WORK TO BE COMPLETED
Each line of the listing below, from the very first to the one that contains "Kuga–Satake correspondence is", is to be retyped exactly as it stands.

DATA RECORDS
import Summits.HodgeConjecture.HodgeConjecture.Theorems.MarkmanPartnerTransportPicardThreeK3SquaresKugaSatakeSimilitude
import Summits.HodgeConjecture.HodgeConjecture.Theorems.MarkmanPartnerTransportPicardThreeK3SquaresKugaSatakeSelfSimilitude

/-!
# Route MarkmanPartnerTransport · crux `PicardThreeK3Squares` (stmt-HodgeConjecture-19652) —
# the real-quadratic RM K3 squares are conditional on the Kuga–Satake statement ALONE:
# gen 9's chain `…KugaSatakeSimilitude` WITHOUT the named fact `Varesco2023_…`

Gen 9 (`…PicardThreeK3SquaresKugaSatakeSimilitude`) proved, for a marked projective K3 surface `S` whose
Kuga–Satake correspondence is algebraic (`IsKSCorrespondenceAlgebraicBetti`, HYPOTHESIS), that a rational
Hodge self-similitude `ψ` of `T(S)` is algebraic on `T(S)`, hence cycle-induced, hence
`HodgeConjectureFor 4 (S ⊗ S)` when `End_Hdg T(S) = ℚ[ψ]` is real quadratic — all MODULO the named
fact `Surfaces.Varesco2023_transcendentalHodgeSimilitude_algebraic_of_kugaSatake_K3` (Varesco, Math.
Z. 2023, Thm. 5.3). The programme «KS-SELF» (files `…TranscendentalPresentation`,
`…KugaSatakeSimilarTransport`, `…KugaSatakeSelfPresentation`, `…KugaSatakeSelfClassMap`,
`…KugaSatakeSelfTranspose`, `…KugaSatakeSelfSimilitude`) proves the self-similitude case of
Varesco's theorem in the tree (two presentations of the transcendental part, one Kuga–Satake variety,
Lefschetz–transpose, Hodge–Riemann, Zarhin's field, subfield trick — no deformation argument). This
file re-derives gen 9's four theorems WITHOUT `hVar`:

* `exists_algebraicCorrespondence_eq_of_selfSimilitude_of_kugaSatake'`,
* `exists_corr_eq_on_transcendental_of_selfSimilitude_of_kugaSatake'`,
* `isCycleInduced_of_selfSimilitude_of_kugaSatake'`,
* `hodgeConjectureFor_square_of_selfSimilitude_generator_of_kugaSatake'` — **HC⁴(S × S) for a
  projective K3 surface with REAL-QUADRATIC endomorphism field generated by a self-similitude,
  CONDITIONAL ONLY on the Kuga–Satake statement for `S`** (no named fact).

CONDITIONAL on `IsKSCorrespondenceAlgebraicBetti` (open in print for a general K3 surface; no instance
in the RM cells of the crux); no definition, no named fact, no sorry; credits nothing to the Hodge
conjecture — nothing here says HC or the crux is proved. Prover seat hodge-nonav-19652-p1 (gen 14),
`--supports stmt-HodgeConjecture-19652`.

References: M. Varesco, Math. Z. 305 (2023), Thm. 5.3, Cor. 4.6, Conj. 4.2; S. Floccari, Geom. Topol.
30 (2026) §3.3 Rem. 3.4; B. van Geemen (2000), §10.2–10.3; van Geemen–Schütt, Forum Math. Sigma 13
(2025), §2.1, §4.8; W. Fulton, *Intersection theory*, §16.1 Prop. 16.1.1.
-/

set_option linter.dupNamespace false

noncomputable section

namespace Summit.HodgeConjecture.HodgeConjecture.Theorems.MarkmanPartnerTransport.KugaSatakeSimilitude

open Module CategoryTheory MonoidalCategory CartesianMonoidalCategory
open Literature.AlgebraicGeometry Literature.AlgebraicGeometry.Motives Literature.AlgebraicGeometry.HodgeTheory
open Literature.AlgebraicGeometry.Hyperkaehler Literature.AlgebraicGeometry.Surfaces
open Literature.AlgebraicTopology.SingularHomology
open Summit.HodgeConjecture.HodgeConjecture.Theorems
open Summit.HodgeConjecture.HodgeConjecture.Theorems.MarkmanPartnerTransport

variable {S : SchemeOver ℂ} {η : complexBetti S (2 * 1) ≃ₗ[ℂ] (K3Index → ℂ)} {p : complexBetti S (2 * 2)}
  {x : K3Index → ℂ}

/-- `MarkedK3[S, η, p, x]`: VERBATIM the `let MarkedK3 := …` binder of the route declaration
`PicardThreeK3Squares`. Local notation only. -/
local notation3 (prettyPrint := false) "MarkedK3[" S ", " η ", " p ", " x "]" =>
  (p ≠ 0 ∧ (IsIntegralClass p ∧
    (∀ q : complexBetti S (2 * 2), IsIntegralClass q → ∃ n : ℤ, q = n • p) ∧
    (∀ c : complexBetti S (2 * 1), IsIntegralClass c ↔ ∃ v : K3Index → ℤ, η c = fun i => (v i : ℂ)) ∧
    (∀ a b : complexBetti S (2 * 1),
      cupProduct (rfl : 2 * 1 + 2 * 1 = 2 * 2) a b = k3Form (η a) (η b) • p) ∧
    IsOfHodgeType 2 S (2 * 1) 2 0 (LinearEquiv.symm η x) ∧
    (∀ τ : complexBetti S (2 * 1), IsOfHodgeType 2 S (2 * 1) 2 0 τ →
      ∃ t : ℂ, τ = t • LinearEquiv.symm η x)) ∧
    (k3Form x x = 0 ∧ 0 < (k3Form (star x) x).re ∧
      ∃ u : K3Index → ℤ, k3Form (fun i => (u i : ℂ)) x = 0 ∧ 0 < ∑ i, ∑ j, u i * k3Gram i j * u j))

/-- `Corr[μ, hS ; γ, y] = fst_*(snd^* y ∪ γ)` on `H²(S(ℂ); ℂ)` (`hS : IsSmoothProjective 2 S`). Local notation only. -/
local notation3 (prettyPrint := false) "Corr[" μ ", " hS " ; " γ ", " y "]" =>
  complexGysin μ (IsSmoothProjective.tensor_holds hS hS) hS
    (SemiCartesianMonoidalCategory.fst _ _) (rfl : 2 * 1 + 2 * 2 + 2 * 2 = 2 * 1 + 2 * (2 + 2))
    (cupProduct (rfl : 2 * 1 + 2 * 2 = 2 * 1 + 2 * 2)
      (complexBetti.map (SemiCartesianMonoidalCategory.snd _ _) (2 * 1) y) γ)

/-- `Transc[S, y]`: `y` is cup-orthogonal to `N¹(S) = algebraicClasses S 1`. Local notation only. -/
local notation3 (prettyPrint := false) "Transc[" S ", " y "]" =>
  (∀ d ∈ algebraicClasses S 1, cupProduct (rfl : 2 * 1 + 2 * 1 = 2 * 2) y d = 0)

/-- The `(2,0)`-class `η⁻¹ x` of a marking is non-zero (`(x̄·x) > 0`). [cite: Huybrechts2016K3, Ch. 6 §1.1] -/
theorem marking_symm_ne_zero (hM : MarkedK3[S, η, p, x]) : LinearEquiv.symm η x ≠ 0 := by
  obtain ⟨-, -, -, hxpos, -⟩ := hM
  intro h0
  have hx : x = 0 := by
    have h := congrArg η h0
    rw [LinearEquiv.apply_symm_apply, map_zero] at h
    exact h
  subst hx
  simp [k3Form] at hxpos

/-- **A rational Hodge self-similitude of `T(S)` is algebraic on `T(S)`, granted Kuga–Satake for `S`
— WITHOUT Varesco's theorem.** Gen 9's `exists_algebraicCorrespondence_eq_of_selfSimilitude_of_kugaSatake`
with the hypothesis `hVar` removed: the marking supplies the `(2,0)`-line `ℂ η⁻¹x`, and
`KugaSatakeSelf.exists_algebraicCorrespondence_eq_of_selfSimilitude_of_kugaSatake` does the rest.
CONDITIONAL on the Kuga–Satake hypothesis only. [cite: Varesco2023, Thm. 5.3 (§5), Cor. 4.6 and Thm. 4.5]
[cite: Floccari2026, §3.3 Rem. 3.4] -/
theorem exists_algebraicCorrespondence_eq_of_selfSimilitude_of_kugaSatake'
    (hS : IsK3Surface S) (hM : MarkedK3[S, η, p, x])
    (hKS : IsKSCorrespondenceAlgebraicBetti hS.isSmoothProjective)
    (ψ : complexBetti S (2 * 1) →ₗ[ℂ] complexBetti S (2 * 1))
    (h1 : ∀ y, IsRationalClass y → IsRationalClass (ψ y))
    (h2 : ∀ (i j : ℕ) y, IsOfHodgeType 2 S (2 * 1) i j y → IsOfHodgeType 2 S (2 * 1) i j (ψ y))
    (h4 : ∀ y : complexBetti S (2 * 1), Transc[S, ψ y])
    (h5 : ∀ y w : complexBetti S (2 * 1),
      cupProduct (rfl : 2 * 1 + 2 * 1 = 2 * 2) (ψ y) w = cupProduct (rfl : 2 * 1 + 2 * 1 = 2 * 2) y (ψ w))
    (d : ℚ) (hd : d ≠ 0) (hψψ : ∀ y : complexBetti S (2 * 1), Transc[S, y] → ψ (ψ y) = (d : ℂ) • y) :
    ∃ T : complexBetti S (2 * 1) →ₗ[ℂ] complexBetti S (2 * 1), IsAlgebraicCorrespondence 2 2 S S T ∧
      ∀ y : complexBetti S (2 * 1), Transc[S, y] → T y = ψ y := by
  have hσ0 := marking_symm_ne_zero hM
  obtain ⟨-, ⟨-, -, -, -, hx20, hline⟩, -⟩ := hM
  exact KugaSatakeSelf.exists_algebraicCorrespondence_eq_of_selfSimilitude_of_kugaSatake hS.isSmoothProjective
    hx20 hσ0 hline hKS ψ h1 h2 h4 h5 d hd hψψ

/-- **A rational Hodge self-similitude of `T(S)` is `[γ]_*` on `T(S)` for an algebraic `γ ∈ A²(S × S)`,
granted Kuga–Satake for `S`** — gen 9's statement without `hVar`. [cite: Varesco2023, Thm. 5.3 (§5)]
[cite: Fulton1998, §16.1 Prop. 16.1.1] -/
theorem exists_corr_eq_on_transcendental_of_selfSimilitude_of_kugaSatake'
    (hS : IsK3Surface S) (hM : MarkedK3[S, η, p, x])
    (hKS : IsKSCorrespondenceAlgebraicBetti hS.isSmoothProjective)
    (ψ : complexBetti S (2 * 1) →ₗ[ℂ] complexBetti S (2 * 1))
    (h1 : ∀ y, IsRationalClass y → IsRationalClass (ψ y))
    (h2 : ∀ (i j : ℕ) y, IsOfHodgeType 2 S (2 * 1) i j y → IsOfHodgeType 2 S (2 * 1) i j (ψ y))
    (h4 : ∀ y : complexBetti S (2 * 1), Transc[S, ψ y])
    (h5 : ∀ y w : complexBetti S (2 * 1),
      cupProduct (rfl : 2 * 1 + 2 * 1 = 2 * 2) (ψ y) w = cupProduct (rfl : 2 * 1 + 2 * 1 = 2 * 2) y (ψ w))
    (d : ℚ) (hd : d ≠ 0) (hψψ : ∀ y : complexBetti S (2 * 1), Transc[S, y] → ψ (ψ y) = (d : ℂ) • y) :
    ∃ γ ∈ algebraicClasses (S ⊗ S) 2, ∀ y : complexBetti S (2 * 1), Transc[S, y] →
      Corr[complexOrientationFamily, hS.isSmoothProjective ; γ, y] = ψ y := by
  obtain ⟨T, hTalg, hTψ⟩ := exists_algebraicCorrespondence_eq_of_selfSimilitude_of_kugaSatake' hS hM hKS ψ
    h1 h2 h4 h5 d hd hψψ
  obtain ⟨e, hab, γ, hγ, hT⟩ :=
    Summit.HodgeConjecture.HodgeConjecture.Ring2.AbelianAll.IsAlgebraicCorrespondence.exists_eq_corrAction
      hS.isSmoothProjective hS.isSmoothProjective hTalg
  obtain rfl : e = 2 := by omega
  refine ⟨γ, hγ, fun y hy => ?_⟩
  rw [corr_eq_corrAction_two hS.isSmoothProjective hab, ← hTψ y hy, hT]

/-- **A rational Hodge self-similitude of `T(S)`, extended by `0` on `N¹(S)`, is CYCLE-INDUCED, granted
Kuga–Satake for `S`** — gen 9's `isCycleInduced_of_selfSimilitude_of_kugaSatake` without `hVar`.
[cite: Varesco2023, Thm. 5.3 (§5) and §2 (p. 8)] [cite: GeemenSchutt2023, §4.8] -/
theorem isCycleInduced_of_selfSimilitude_of_kugaSatake'
    (hS : IsK3Surface S) (hM : MarkedK3[S, η, p, x])
    (hKS : IsKSCorrespondenceAlgebraicBetti hS.isSmoothProjective)
    (ψ : complexBetti S (2 * 1) →ₗ[ℂ] complexBetti S (2 * 1))
    (h1 : ∀ y, IsRationalClass y → IsRationalClass (ψ y))
    (h2 : ∀ (i j : ℕ) y, IsOfHodgeType 2 S (2 * 1) i j y → IsOfHodgeType 2 S (2 * 1) i j (ψ y))
    (h3 : ∀ d ∈ algebraicClasses S 1, ψ d = 0)
    (h4 : ∀ y : complexBetti S (2 * 1), Transc[S, ψ y])
    (h5 : ∀ y w : complexBetti S (2 * 1),
      cupProduct (rfl : 2 * 1 + 2 * 1 = 2 * 2) (ψ y) w = cupProduct (rfl : 2 * 1 + 2 * 1 = 2 * 2) y (ψ w))
    (d : ℚ) (hd : d ≠ 0) (hψψ : ∀ y : complexBetti S (2 * 1), Transc[S, y] → ψ (ψ y) = (d : ℂ) • y) :
    IsCycleInducedTranscendentalEndomorphism S hS.isSmoothProjective ψ := by
  obtain ⟨γ, hγ, hγψ⟩ := exists_corr_eq_on_transcendental_of_selfSimilitude_of_kugaSatake' hS hM hKS ψ h1 h2
    h4 h5 d hd hψψ
  have hγψ' : ∀ y ∈ transcendentalSubspace S, Corr[complexOrientationFamily, hS.isSmoothProjective ; γ, y] = ψ y :=
    fun y hy => hγψ y ((mem_transcendentalSubspace_iff_forall_algebraicClasses hS.isSmoothProjective y).1 hy)
  obtain ⟨γ', hγ', hγ'ψ⟩ := QuotientSimilitude.exists_corr_eq_of_eq_on_transcendental hS hS ψ h3 hγ hγψ'
  exact ⟨h1, h2, h3, h4, γ', hγ', fun y => (hγ'ψ y).symm⟩

/-- **HC⁴(S × S) for a projective K3 surface with REAL-QUADRATIC endomorphism field, granted
Kuga–Satake for `S` — with NO named fact.** Data: a marked projective K3 surface `(S, η, p, x)` with
algebraic Kuga–Satake correspondence (`IsKSCorrespondenceAlgebraicBetti`, HYPOTHESIS) and
`ψ ∈ End H²(S(ℂ); ℂ)` rational, type-preserving, killing `N¹(S)`, with image cup-orthogonal to
`N¹(S)`, cup-self-adjoint, `ψ² = d ≠ 0` on `T(S)`, and GENERATING (`End_Hdg T(S) = ℚ[ψ|_T] = ℚ + ℚψ`).
Then `HodgeConjectureFor 4 (S ⊗ S)` — gen 9's theorem without `hVar`; CONDITIONAL ONLY on the
Kuga–Satake statement for `S` (open in print). Credits nothing to HC. [cite: Varesco2023, Thm. 5.3, Cor. 4.6, Conj. 4.2]
[cite: GeemenSchutt2023, §2.1 and §4.8] [cite: Fulton1998, §16.1 Prop. 16.1.1] -/
theorem hodgeConjectureFor_square_of_selfSimilitude_generator_of_kugaSatake'
    (hS : IsK3Surface S) (hM : MarkedK3[S, η, p, x])
    (hKS : IsKSCorrespondenceAlgebraicBetti hS.isSmoothProjective)
    (ψ : complexBetti S (2 * 1) →ₗ[ℂ] complexBetti S (2 * 1))
    (h1 : ∀ y, IsRationalClass y → IsRationalClass (ψ y))
    (h2 : ∀ (i j : ℕ) y, IsOfHodgeType 2 S (2 * 1) i j y → IsOfHodgeType 2 S (2 * 1) i j (ψ y))
    (h3 : ∀ d ∈ algebraicClasses S 1, ψ d = 0)
    (h4 : ∀ y : complexBetti S (2 * 1), Transc[S, ψ y])
    (h5 : ∀ y w : complexBetti S (2 * 1),
      cupProduct (rfl : 2 * 1 + 2 * 1 = 2 * 2) (ψ y) w = cupProduct (rfl : 2 * 1 + 2 * 1 = 2 * 2) y (ψ w))
    (d : ℚ) (hd : d ≠ 0) (hψψ : ∀ y : complexBetti S (2 * 1), Transc[S, y] → ψ (ψ y) = (d : ℂ) • y)
    (hgen : TranscendentalEndomorphismsGeneratedBy S ψ) :
    HodgeConjectureFor 4 (S ⊗ S) :=
  SquareOfGenerator.hodgeConjectureFor_tensor_self_of_generated hS ψ
    (isCycleInduced_of_selfSimilitude_of_kugaSatake' hS hM hKS ψ h1 h2 h3 h4 h5 d hd hψψ) hgen

end Summit.HodgeConjecture.HodgeConjecture.Theorems.MarkmanPartnerTransport.KugaSatakeSimilitude

end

WRITTEN RESPONSE
import Summits.HodgeConjecture.HodgeConjecture.Theorems.MarkmanPartnerTransportPicardThreeK3SquaresKugaSatakeSimilitude
import Summits.HodgeConjecture.HodgeConjecture.Theorems.MarkmanPartnerTransportPicardThreeK3SquaresKugaSatakeSelfSimilitude

/-!
# Route MarkmanPartnerTransport · crux `PicardThreeK3Squares` (stmt-HodgeConjecture-19652) —
# the real-quadratic RM K3 squares are conditional on the Kuga–Satake statement ALONE:
# gen 9's chain `…KugaSatakeSimilitude` WITHOUT the named fact `Varesco2023_…`

Gen 9 (`…PicardThreeK3SquaresKugaSatakeSimilitude`) proved, for a marked projective K3 surface `S` whose
Kuga–Satake correspondence is algebraic (`IsKSCorrespondenceAlgebraicBetti`, HYPOTHESIS), that a rational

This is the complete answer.